[Stored data]
import Summits.QuantumFields.BalabanUV.T4Continuum.Support.AveragingDeficitNearIdentity
import Summits.QuantumFields.BalabanUV.T4Continuum.Support.AveragingDeficitPlaqDeriv

/-!
# T⁴ programme, node NE3, route P2 «ENERGY CONVEXITY» — leaf L2 (c) ∕ L7 along the path: the PLAQUETTE RADIUS of a
# right-exponential perturbation `W·e^{A}` of a small-field `U(N)` configuration — `‖(W e^{A})(∂p) − W(∂p)‖ ≤ Σ_{b⊂∂p}
# (e^{‖A(b)‖} − 1)`, hence `SmallField W a ∧ sup‖A‖ ≤ α ⟹ SmallField (W·e^{A}) (a + 4(e^{α} − 1))`

Eleventh generation of the NE3 prover lineage P2 (unit `b2b-balaban-t4-ne3-p2`; ROUND-2 SKELETON-FIRST mandate).  In
the skeleton `HOME/t4/skeletons/NE3-t4-ne3-p2.md` the admissible path of leaf L2 is `t ↦ W·exp Γ(t)` (tree `vary W (Γ t) 1`)
and two of its uses need the plaquette variables of such configurations to stay near `1`: the class-membership part of
field `adm` of `Support/NE3EnergyAssembly.RouteLeaves` (the path stays in the owner's small-field class `sfClass`) and
leaf L7 along the path (`Support/NE3EnergySource.abs_firstVariation_le` takes the plaquette radius of the CURRENT
configuration).  This file supplies the elementary bound, uniformly in everything: §1 one letter
(`norm_stepHol_vary_sub_le`: `‖step(W e^{sA}) − step(W)‖ ≤ e^{‖s·A(b)‖} − 1` on `U(N)` data), §2 a word
(`norm_hol_vary_sub_hol_le`: telescoping along the word, all factors of norm `≤ 1` because `W` is unitary and `A` skew),
§3 the plaquette radius (`smallField_vary`: `SmallField W a → (∀ b, ‖A(b)‖ ≤ α) → SmallField (vary W A 1) (a + 4(e^{α} − 1))`,
and the linearised form `a + 8α` for `α ≤ 1`).  All [folklore]; inputs BY NAME: `val_expUnit`, `val_inv_expUnit`,
`mem_U1_of_unitary`, `stepHol_mem`, `hol_mem`, `vary_isUnitaryCfg`, `Literature.Analysis.Calculus.norm_exp_sub_one_le`,
Mathlib's `Real.abs_exp_sub_one_le`.

HONEST FRAMING.  Finite-T⁴ bookkeeping (rung (B)+1); elementary; NOTHING about Bałaban's minimisers is asserted; no
conditional of the cell is used or hidden; NOT infinite volume ∕ mass gap ∕ Clay ∕ summit progress; NE3 NOT proved.
ABSOLUTE RULE kept: no printed sentence is a hypothesis (context: [Balaban1985Variational] (19)–(22) pp. 281–282).
PLACEMENT: `Summits/QuantumFields/BalabanUV/`; imports the accepted `Support.AveragingDeficitNearIdentity` only; moves nothing.
-/

set_option autoImplicit false

open scoped BigOperators Matrix Matrix.Norms.L2Operator
open NormedSpace Finset

namespace Summit.QuantumFields.BalabanUV.T4Continuum.NE3EnergyVary

open Literature.MathematicalPhysics.QuantumFieldTheory.Balaban1983to89
open B7Prop1Explicit B7Prop2Explicit MatrixLog UnitaryModel
open T4AveragingDeficitWall hiding Site Plane Plaq Bond
open AveragingDeficitTransport (mem_U1_of_unitary)
open AveragingDeficitPlaqDeriv (vary_isUnitaryCfg)

noncomputable section

variable {d : ℕ} {n : Type*} [Fintype n] [DecidableEq n]

/-! ## §1 One letter -/

/-- In a normed ring, `‖u·v − u‖ ≤ ‖v − 1‖` and `‖v·u − u‖ ≤ ‖v − 1‖` when `‖u‖ ≤ 1`. [folklore] -/
theorem norm_mul_sub_self_le {𝔸 : Type*} [NormedRing 𝔸] {u v : 𝔸} (hu : ‖u‖ ≤ 1) :
    ‖u * v - u‖ ≤ ‖v - 1‖ ∧ ‖v * u - u‖ ≤ ‖v - 1‖ := by
  constructor
  · have h : u * v - u = u * (v - 1) := by rw [mul_sub, mul_one]
    rw [h]
    exact (norm_mul_le _ _).trans (by nlinarith [norm_nonneg (v - 1)])
  · have h : v * u - u = (v - 1) * u := by rw [sub_mul, one_mul]
    rw [h]
    exact (norm_mul_le _ _).trans (by nlinarith [norm_nonneg (v - 1)])

/-- **ONE LETTER**: on `U(N)` data and a `𝔲(N)` direction, the transport of `W e^{sA}` across one letter differs from
that of `W` by at most `e^{‖s·A(b)‖} − 1`, `b` the letter's bond. [folklore] -/
theorem norm_stepHol_vary_sub_le [Nonempty n] {W : B7Prop1Explicit.Site d → Fin d → (Matrix n n ℂ)ˣ}
    (hW : IsUnitaryCfg W) (A : B7Prop1Explicit.Site d → Fin d → Matrix n n ℂ) (s : ℝ)
    (x : B7Prop1Explicit.Site d) (l : Letter d) :
    ‖((stepHol (vary W A s) x l : (Matrix n n ℂ)ˣ) : Matrix n n ℂ) - ((stepHol W x l : (Matrix n n ℂ)ˣ) : Matrix n n ℂ)‖
      ≤ Real.exp ‖(s : ℂ) • A (if l.2 then x else x + l.vec) l.1‖ - 1 := by
  have hU : ∀ y κ, W y κ ∈ U1 (Matrix n n ℂ) := fun y κ => mem_U1_of_unitary (hW y κ)
  obtain ⟨μ, b⟩ := l
  cases b
  · -- backward letter: `e^{−sA} W⁻¹ − W⁻¹`
    simp only [stepHol, Bool.false_eq_true, ↓reduceIte, vary, mul_inv_rev, Units.val_mul, val_inv_expUnit,
      val_expUnit]
    have hn : ‖(((W (x + Letter.vec (μ, false)) μ)⁻¹ : (Matrix n n ℂ)ˣ) : Matrix n n ℂ)‖ ≤ 1 :=
      (mem_U1.mp (hU _ _)).2
    refine (norm_mul_sub_self_le hn).2.trans ?_
    refine (Literature.Analysis.Calculus.norm_exp_sub_one_le _).trans (le_of_eq ?_)
    rw [norm_neg]
  · -- forward letter: `W e^{sA} − W`
    simp only [stepHol, ↓reduceIte, vary, Units.val_mul, val_expUnit]
    have hn : ‖((W x μ : (Matrix n n ℂ)ˣ) : Matrix n n ℂ)‖ ≤ 1 := (mem_U1.mp (hU _ _)).1
    exact (norm_mul_sub_self_le hn).1.trans (Literature.Analysis.Calculus.norm_exp_sub_one_le _)

/-- The perturbed configuration is `U1`-valued (unitary `W`, skew `A`: tree `vary_isUnitaryCfg`). [folklore] -/
theorem vary_mem_U1 [Nonempty n] {W : B7Prop1Explicit.Site d → Fin d → (Matrix n n ℂ)ˣ} (hW : IsUnitaryCfg W)
    {A : B7Prop1Explicit.Site d → Fin d → Matrix n n ℂ} (hA : IsSkewDir A) (s : ℝ) :
    ∀ y κ, vary W A s y κ ∈ U1 (Matrix n n ℂ) :=
  fun y κ => mem_U1_of_unitary (vary_isUnitaryCfg hW hA s y κ)

/-! ## §2 A word: telescoping -/

/-- The letterwise budget of a word: `Σ_{letters} (e^{‖s·A(b)‖} − 1)`. [folklore] -/
def wordBudget (A : B7Prop1Explicit.Site d → Fin d → Matrix n n ℂ) (s : ℝ) :
    B7Prop1Explicit.Site d → List (Letter d) → ℝ
  | _, [] => 0
  | x, l :: w => (Real.exp ‖(s : ℂ) • A (if l.2 then x else x + l.vec) l.1‖ - 1) + wordBudget A s (x + l.vec) w

/-- **A WORD**: `‖(W e^{sA})(Γ) − W(Γ)‖ ≤ wordBudget` — telescoping `‖a₁a₂ − b₁b₂‖ ≤ ‖a₁ − b₁‖ + ‖a₂ − b₂‖` for
factors of norm `≤ 1`. [folklore] -/
theorem norm_hol_vary_sub_hol_le [Nonempty n] {W : B7Prop1Explicit.Site d → Fin d → (Matrix n n ℂ)ˣ}
    (hW : IsUnitaryCfg W) {A : B7Prop1Explicit.Site d → Fin d → Matrix n n ℂ} (hA : IsSkewDir A) (s : ℝ) :
    ∀ (x : B7Prop1Explicit.Site d) (w : List (Letter d)),
      ‖((hol (vary W A s) x w : (Matrix n n ℂ)ˣ) : Matrix n n ℂ) - ((hol W x w : (Matrix n n ℂ)ˣ) : Matrix n n ℂ)‖
        ≤ wordBudget A s x w
  | x, [] => by simp [wordBudget]
  | x, l :: w => by
    rw [hol_cons, hol_cons, Units.val_mul, Units.val_mul, wordBudget]
    have hU : ∀ y κ, W y κ ∈ U1 (Matrix n n ℂ) := fun y κ => mem_U1_of_unitary (hW y κ)
    have ih := norm_hol_vary_sub_hol_le hW hA s (x + l.vec) w
    have h1 := norm_stepHol_vary_sub_le hW A s x l
    -- ‖a₁ a₂ − b₁ b₂‖ ≤ ‖a₁ − b₁‖‖a₂‖ + ‖b₁‖‖a₂ − b₂‖
    set a₁ := ((stepHol (vary W A s) x l : (Matrix n n ℂ)ˣ) : Matrix n n ℂ)
    set b₁ := ((stepHol W x l : (Matrix n n ℂ)ˣ) : Matrix n n ℂ)
    set a₂ := ((hol (vary W A s) (x + l.vec) w : (Matrix n n ℂ)ˣ) : Matrix n n ℂ)
    set b₂ := ((hol W (x + l.vec) w : (Matrix n n ℂ)ˣ) : Matrix n n ℂ)
    have ha₂ : ‖a₂‖ ≤ 1 := (mem_U1.mp (hol_mem (vary_mem_U1 hW hA s) (x + l.vec) w)).1
    have hb₁ : ‖b₁‖ ≤ 1 := (mem_U1.mp (stepHol_mem hU x l)).1
    have hsplit : a₁ * a₂ - b₁ * b₂ = (a₁ - b₁) * a₂ + b₁ * (a₂ - b₂) := by noncomm_ring
    calc ‖a₁ * a₂ - b₁ * b₂‖ = ‖(a₁ - b₁) * a₂ + b₁ * (a₂ - b₂)‖ := by rw [hsplit]
      _ ≤ ‖a₁ - b₁‖ * ‖a₂‖ + ‖b₁‖ * ‖a₂ - b₂‖ :=
          (norm_add_le _ _).trans (add_le_add (norm_mul_le _ _) (norm_mul_le _ _))
      _ ≤ ‖a₁ - b₁‖ * 1 + 1 * ‖a₂ - b₂‖ :=
          add_le_add (mul_le_mul_of_nonneg_left ha₂ (norm_nonneg _)) (mul_le_mul_of_nonneg_right hb₁ (norm_nonneg _))
      _ ≤ _ := by rw [mul_one, one_mul]; exact add_le_add h1 ih

/-- The budget of a word under a SUP bound `‖A(b)‖ ≤ α` at `s = 1`: `≤ length · (e^{α} − 1)`. [folklore] -/
theorem wordBudget_le_of_sup {A : B7Prop1Explicit.Site d → Fin d → Matrix n n ℂ} {α : ℝ} (hA : ∀ y κ, ‖A y κ‖ ≤ α) :
    ∀ (x : B7Prop1Explicit.Site d) (w : List (Letter d)), wordBudget A 1 x w ≤ w.length * (Real.exp α - 1)
  | x, [] => by simp [wordBudget]
  | x, l :: w => by
    rw [wordBudget, List.length_cons, Nat.cast_succ, add_mul, one_mul]
    have ih := wordBudget_le_of_sup hA (x + l.vec) w
    have h1 : Real.exp ‖((1 : ℝ) : ℂ) • A (if l.2 then x else x + l.vec) l.1‖ - 1 ≤ Real.exp α - 1 := by
      rw [Complex.ofReal_one, one_smul]
      exact sub_le_sub_right (Real.exp_le_exp.mpr (hA _ _)) 1
    linarith

/-! ## §3 The plaquette radius of `W·e^{A}` -/

/-- **PLAQUETTE RADIUS OF THE PERTURBED CONFIGURATION**: `SmallField W a`, `W` unitary, `A` skew with `‖A(b)‖ ≤ α`
everywhere ⟹ `SmallField (vary W A 1) (a + 4(e^{α} − 1))`. [folklore] -/
theorem smallField_vary [Nonempty n] {W : B7Prop1Explicit.Site d → Fin d → (Matrix n n ℂ)ˣ} (hW : IsUnitaryCfg W)
    {a : ℝ} (hWa : SmallField W a) {A : B7Prop1Explicit.Site d → Fin d → Matrix n n ℂ} (hA : IsSkewDir A) {α : ℝ}
    (hAα : ∀ y κ, ‖A y κ‖ ≤ α) : SmallField (vary W A 1) (a + 4 * (Real.exp α - 1)) := by
  intro x κ κ' hκ
  have h1 := norm_hol_vary_sub_hol_le hW hA 1 x (plaqWord κ κ')
  have h2 := wordBudget_le_of_sup hAα x (plaqWord κ κ' : List (Letter d))
  have hlen : (plaqWord κ κ' : List (Letter d)).length = 4 := by simp [plaqWord]
  rw [hlen] at h2
  have h3 := hWa x κ κ' hκ
  calc ‖((hol (vary W A 1) x (plaqWord κ κ') : (Matrix n n ℂ)ˣ) : Matrix n n ℂ) - 1‖
      ≤ ‖((hol (vary W A 1) x (plaqWord κ κ') : (Matrix n n ℂ)ˣ) : Matrix n n ℂ)
          - ((hol W x (plaqWord κ κ') : (Matrix n n ℂ)ˣ) : Matrix n n ℂ)‖
        + ‖((hol W x (plaqWord κ κ') : (Matrix n n ℂ)ˣ) : Matrix n n ℂ) - 1‖ := norm_sub_le_norm_sub_add_norm_sub _ _ _
    _ ≤ (4 : ℕ) * (Real.exp α - 1) + a := add_le_add (h1.trans h2) h3
    _ = a + 4 * (Real.exp α - 1) := by push_cast; ring

/-- Linearised form: for `α ≤ 1`, `e^{α} − 1 ≤ 2α`, so the radius grows by at most `8α`. [folklore] -/
theorem smallField_vary_linear [Nonempty n] {W : B7Prop1Explicit.Site d → Fin d → (Matrix n n ℂ)ˣ} (hW : IsUnitaryCfg W)
    {a : ℝ} (hWa : SmallField W a) {A : B7Prop1Explicit.Site d → Fin d → Matrix n n ℂ} (hA : IsSkewDir A) {α : ℝ}
    (hα0 : 0 ≤ α) (hα1 : α ≤ 1) (hAα : ∀ y κ, ‖A y κ‖ ≤ α) : SmallField (vary W A 1) (a + 8 * α) := by
  have h := smallField_vary hW hWa hA hAα
  have hexp : Real.exp α - 1 ≤ 2 * α := by
    have h1 := Real.abs_exp_sub_one_le (x := α) (by rwa [abs_of_nonneg hα0])
    rw [abs_of_nonneg hα0] at h1
    exact (le_abs_self _).trans h1
  intro x κ κ' hκ
  exact (h x κ κ' hκ).trans (by linarith)

end

end Summit.QuantumFields.BalabanUV.T4Continuum.NE3EnergyVary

→ **Your objective**
Send back an exact copy of only the lines from the line with "have hn : ‖((W" up to and including the line with "wordBudget A s (x + l.vec) w" in the data above.

→ **Answer to this task**
    have hn : ‖((W x μ : (Matrix n n ℂ)ˣ) : Matrix n n ℂ)‖ ≤ 1 := (mem_U1.mp (hU _ _)).1
    exact (norm_mul_sub_self_le hn).1.trans (Literature.Analysis.Calculus.norm_exp_sub_one_le _)

/-- The perturbed configuration is `U1`-valued (unitary `W`, skew `A`: tree `vary_isUnitaryCfg`). [folklore] -/
theorem vary_mem_U1 [Nonempty n] {W : B7Prop1Explicit.Site d → Fin d → (Matrix n n ℂ)ˣ} (hW : IsUnitaryCfg W)
    {A : B7Prop1Explicit.Site d → Fin d → Matrix n n ℂ} (hA : IsSkewDir A) (s : ℝ) :
    ∀ y κ, vary W A s y κ ∈ U1 (Matrix n n ℂ) :=
  fun y κ => mem_U1_of_unitary (vary_isUnitaryCfg hW hA s y κ)

/-! ## §2 A word: telescoping -/

/-- The letterwise budget of a word: `Σ_{letters} (e^{‖s·A(b)‖} − 1)`. [folklore] -/
def wordBudget (A : B7Prop1Explicit.Site d → Fin d → Matrix n n ℂ) (s : ℝ) :
    B7Prop1Explicit.Site d → List (Letter d) → ℝ
  | _, [] => 0
  | x, l :: w => (Real.exp ‖(s : ℂ) • A (if l.2 then x else x + l.vec) l.1‖ - 1) + wordBudget A s (x + l.vec) w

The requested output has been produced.